Radiological parameters were improved significantly pre- to postoperatively (p < 0.001, Pearson/Spearman correlation). Pearson/Spearman correlation were used to evaluate significant relationships between demographic, clinical and radiological hip-related measurements. Joint specific function as measured by the above mentioned patient-reported outcome measures (PROMs) (p < 0.001, Pearson/Spearman correlation), and pain (p < 0.001, Pearson/Spearman correlation) also improved significantly. For a summary of pre- and postoperative radiological measures and PROMs, see Table II.
Table II.
Pre- and postoperative radiological parameters and PROMs of periacetabular osteotomy patients.

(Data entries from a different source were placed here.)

/-! ## "(176), (177) are satisfied with a constant `4α₄`": the kernel certificate

Values in a complete normed ℂ-algebra `𝔸` with `‖1‖ = 1` (the paper's `M_N(ℂ)` with the operator norm (19)); the
Lie-algebra variables enter as the elements `a = iλ(x) ∈ 𝔸` (`‖a‖ = |λ(x)|`), `u′(x) = e^{a}` (`NormedSpace.exp`),
`u′(x)⁻¹ = e^{−a}`, and `R(U)Y = UYU⁻¹` ((56)) for a unit `U = U_{0,b} ∈ 𝔸ˣ`, so that
`R_{0,b}u′(b₊) = R(U_{0,b})e^{iλ(b₊)} = e^{R(U_{0,b})(iλ(b₊))}` and `R(U_{0,b})(iλ(b₊)) = iλ(b₋) + iη(D^η_{U₀}λ)(b)`
(READING (R1)). -/

section Certificate

variable {𝔸 : Type*} [NormedRing 𝔸] [NormedAlgebra ℂ 𝔸] [CompleteSpace 𝔸] [NormOneClass 𝔸]

/-- `e^{3/4} < 4` (indeed `e^{3/4} ≤ e < 2.72`). [cite: Balaban1985Averaging, (207) p.50] -/
theorem exp_three_quarters_lt_four : Real.exp (3 / 4) < 4 :=
  lt_trans (Real.exp_lt_exp.mpr (by norm_num)) (lt_trans Real.exp_one_lt_d9 (by norm_num))

/-- **(207) ⇒ (176) with `4α₄`**: `‖e^{a} − 1‖ < 4α₄` whenever `‖a‖ < α₄ ≤ 1/4` (`a = iλ(x)`, `|λ(x)| < α₄`);
in fact `‖e^{a} − 1‖ ≤ ‖a‖e^{‖a‖} ≤ e^{1/4}‖a‖`. [cite: Balaban1985Averaging, (207) + (176) pp.45–50] -/
theorem ineq176_of_207 (a : 𝔸) {α₄ : ℝ} (hα₄ : α₄ ≤ 1 / 4) (ha : ‖a‖ < α₄) :
    ‖exp a - 1‖ < 4 * α₄ := by
  have h := Literature.Analysis.Complex.norm_exp_sub_exp_le a 0
  rw [exp_zero, sub_zero, norm_zero, max_eq_left (norm_nonneg a)] at h
  have hexp : Real.exp ‖a‖ ≤ Real.exp (3 / 4) := Real.exp_le_exp.mpr (by linarith [norm_nonneg a])
  have h4 : Real.exp ‖a‖ < 4 := lt_of_le_of_lt hexp exp_three_quarters_lt_four
  calc ‖exp a - 1‖ ≤ ‖a‖ * Real.exp ‖a‖ := h
    _ ≤ ‖a‖ * 4 := mul_le_mul_of_nonneg_left h4.le (norm_nonneg a)
    _ < α₄ * 4 := by nlinarith [norm_nonneg a]
    _ = 4 * α₄ := by ring

omit [NormOneClass 𝔸] in
/-- (41)/(56) p. 23/27: conjugation commutes with the exponential, `R(U)e^{Y} = e^{R(U)Y}`, i.e.
`R_{0,b}u′(b₊) = e^{R(U_{0,b})(iλ(b₊))}` for `u′ = e^{iλ}`. [cite: Balaban1985Averaging, (41) p.23 + (56) p.27] -/
theorem conj_exp_eq (U : 𝔸ˣ) (Y : 𝔸) : (U : 𝔸) * exp Y * ↑U⁻¹ = exp ((U : 𝔸) * Y * ↑U⁻¹) := by
  letI : NormedAlgebra ℚ 𝔸 := NormedAlgebra.restrictScalars ℚ ℂ 𝔸
  exact (exp_units_conj U Y).symm

/-- **(207) ⇒ (177) with `4α₄`**: with `am = iλ(b₋)`, `ap = iλ(b₊)`, `U = U_{0,b}`: if `‖am‖ < α₄ ≤ 1/4` ((207), second
condition) and `‖R(U)ap − am‖ < α₄η` ((207), first condition: `R(U_{0,b})λ(b₊) − λ(b₋) = η(D^η_{U₀}λ)(b)`, READING (R1))
with `η ≤ 1`, then `‖u′(b₋)⁻¹R_{0,b}u′(b₊) − 1‖ = ‖e^{−am}·R(U)e^{ap} − 1‖ < 4α₄η`; in fact `≤ e^{3/4}·‖R(U)ap − am‖`
(`e^{−am}R(U)e^{ap} − 1 = e^{−am}(e^{am + Y} − e^{am})`, `Y = R(U)ap − am`, and `‖e^{X+Y} − e^{X}‖ ≤ ‖Y‖e^{max(‖X+Y‖,‖X‖)}`).
[cite: Balaban1985Averaging, (207) + (177) pp.45–50] -/
theorem ineq177_of_207 (U : 𝔸ˣ) (am ap : 𝔸) {α₄ η : ℝ} (hα₄ : α₄ ≤ 1 / 4) (hη : η ≤ 1)
    (ha : ‖am‖ < α₄) (hD : ‖(U : 𝔸) * ap * ↑U⁻¹ - am‖ < α₄ * η) :
    ‖exp (-am) * ((U : 𝔸) * exp ap * ↑U⁻¹) - 1‖ < 4 * α₄ * η := by
  set Y : 𝔸 := (U : 𝔸) * ap * ↑U⁻¹ - am with hYdef
  have hα₄0 : 0 < α₄ := lt_of_le_of_lt (norm_nonneg _) ha
  have hY0 : 0 ≤ ‖Y‖ := norm_nonneg _
  have hYlt : ‖Y‖ < α₄ * η := hD
  have hYle : ‖Y‖ ≤ 1 / 4 := by
    have : α₄ * η ≤ α₄ * 1 := mul_le_mul_of_nonneg_left hη hα₄0.le
    linarith
  have hconj : (U : 𝔸) * ap * ↑U⁻¹ = am + Y := by rw [hYdef]; abel
  have hinv : exp (-am) * exp am = 1 := by
    -- `e^{−a}e^{a} = 1` (the tree's `Literature.Analysis.Calculus.exp_neg_mul_exp`, restated inline over `ℂ`)
    letI : NormedAlgebra ℚ 𝔸 := NormedAlgebra.restrictScalars ℚ ℂ 𝔸
    rw [← exp_add_of_commute (Commute.refl am).neg_left, neg_add_cancel, exp_zero]
  have hid : exp (-am) * ((U : 𝔸) * exp ap * ↑U⁻¹) - 1 = exp (-am) * (exp (am + Y) - exp am) := by
    rw [conj_exp_eq, hconj, mul_sub, hinv]
  rw [hid]
  have hlip := Literature.Analysis.Complex.norm_exp_sub_exp_le (am + Y) am
  rw [add_sub_cancel_left] at hlip
  have hmax : max ‖am + Y‖ ‖am‖ ≤ 1 / 2 := by
    refine max_le ?_ (by linarith)
    exact (norm_add_le _ _).trans (by linarith)
  have hexpmax : Real.exp (max ‖am + Y‖ ‖am‖) ≤ Real.exp (1 / 2) := Real.exp_le_exp.mpr hmax
  have hneg : ‖exp (-am)‖ ≤ Real.exp (1 / 4) := by
    refine (Literature.Analysis.Complex.norm_exp_le_exp_norm (-am)).trans ?_
    rw [norm_neg]; exact Real.exp_le_exp.mpr (by linarith)
  have hprod : Real.exp (1 / 4) * Real.exp (1 / 2) = Real.exp (3 / 4) := by
    rw [← Real.exp_add]; norm_num
  calc ‖exp (-am) * (exp (am + Y) - exp am)‖
      ≤ ‖exp (-am)‖ * ‖exp (am + Y) - exp am‖ := norm_mul_le _ _
    _ ≤ Real.exp (1 / 4) * (‖Y‖ * Real.exp (1 / 2)) := by
        refine mul_le_mul hneg (hlip.trans ?_) (norm_nonneg _) (Real.exp_pos _).le
        exact mul_le_mul_of_nonneg_left hexpmax hY0
    _ = ‖Y‖ * Real.exp (3 / 4) := by rw [← hprod]; ring
    _ ≤ ‖Y‖ * 4 := mul_le_mul_of_nonneg_left exp_three_quarters_lt_four.le hY0
    _ < α₄ * η * 4 := by nlinarith
    _ = 4 * α₄ * η := by ring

| Parameter | Preoperative, mean (SD) | Postoperative, mean (SD) | Delta-p | p-value* |
|---|---|---|---|---|
| LCEA, ° | 15.93 (6.2) | 29.21 (5.97) | 13.18 (6.11) | < 0.001 |
| TA, ° | 13.12 (6.83) | 1.05 (7.5) | -11.98 (6.57) | < 0.001 |
| FHEI, % | 24 (8.0) | 10 (9.0) | -0.14 (0.07) | < 0.001 |
| iHOT-12 | 40.39 (21.87) | 73.21 (22.28) | 32.83 (27.27) | < 0.001 |
| SHV | 41.32 (23.88) | 80.5 (17.32) | 39.23 (27.82) | < 0.001 |
| Pain, NRS | 7.32 (1.82) | 2.18 (2.0) | -5.14 (2.36) | < 0.001 |
| HOS Sym | 50.5 (26.62) | 71.78 (18.86) | 21.29 (27.15) | < 0.001 |
| HOS Pain | 43.02 (23.5) | 79.36 (18.68) | 36.34 (23.02) | < 0.001 |
| HOS Func | 54.22 (29.02) | 84.28 (17.47) | 30.07 (25.39) | < 0.001 |
| HOS Sport | 73.95 (24.27) | 73.95 (24.27) | 35.46 (26.49) | < 0.001 |
| HOS QoL | 28.03 (28.03) | 62.07 (25.39) | 34.03 (29.76) | < 0.001 |
-
All p-values are significant.
-
*
Spearman correlation.
-
FHEI, femoral head extrusion index; HOS Func, Hip Disability and Outcome Score activities of daily living; HOS Pain, Hip Disability and Outcome Score pain; HOS Qol, Hip Disability and Outcome Score quality of life; HOS Sport, Hip Disability and Outcome Score sport; HOS Sym, Hip Disability and Outcome Score symptoms; LCEA, lateral central edge angle; NRS, Numerical Rating Scale; PROMs, patient-reported outcome measures; SD, standard deviation; SHV, Subjective Hip Value; TA, Tönnis angle.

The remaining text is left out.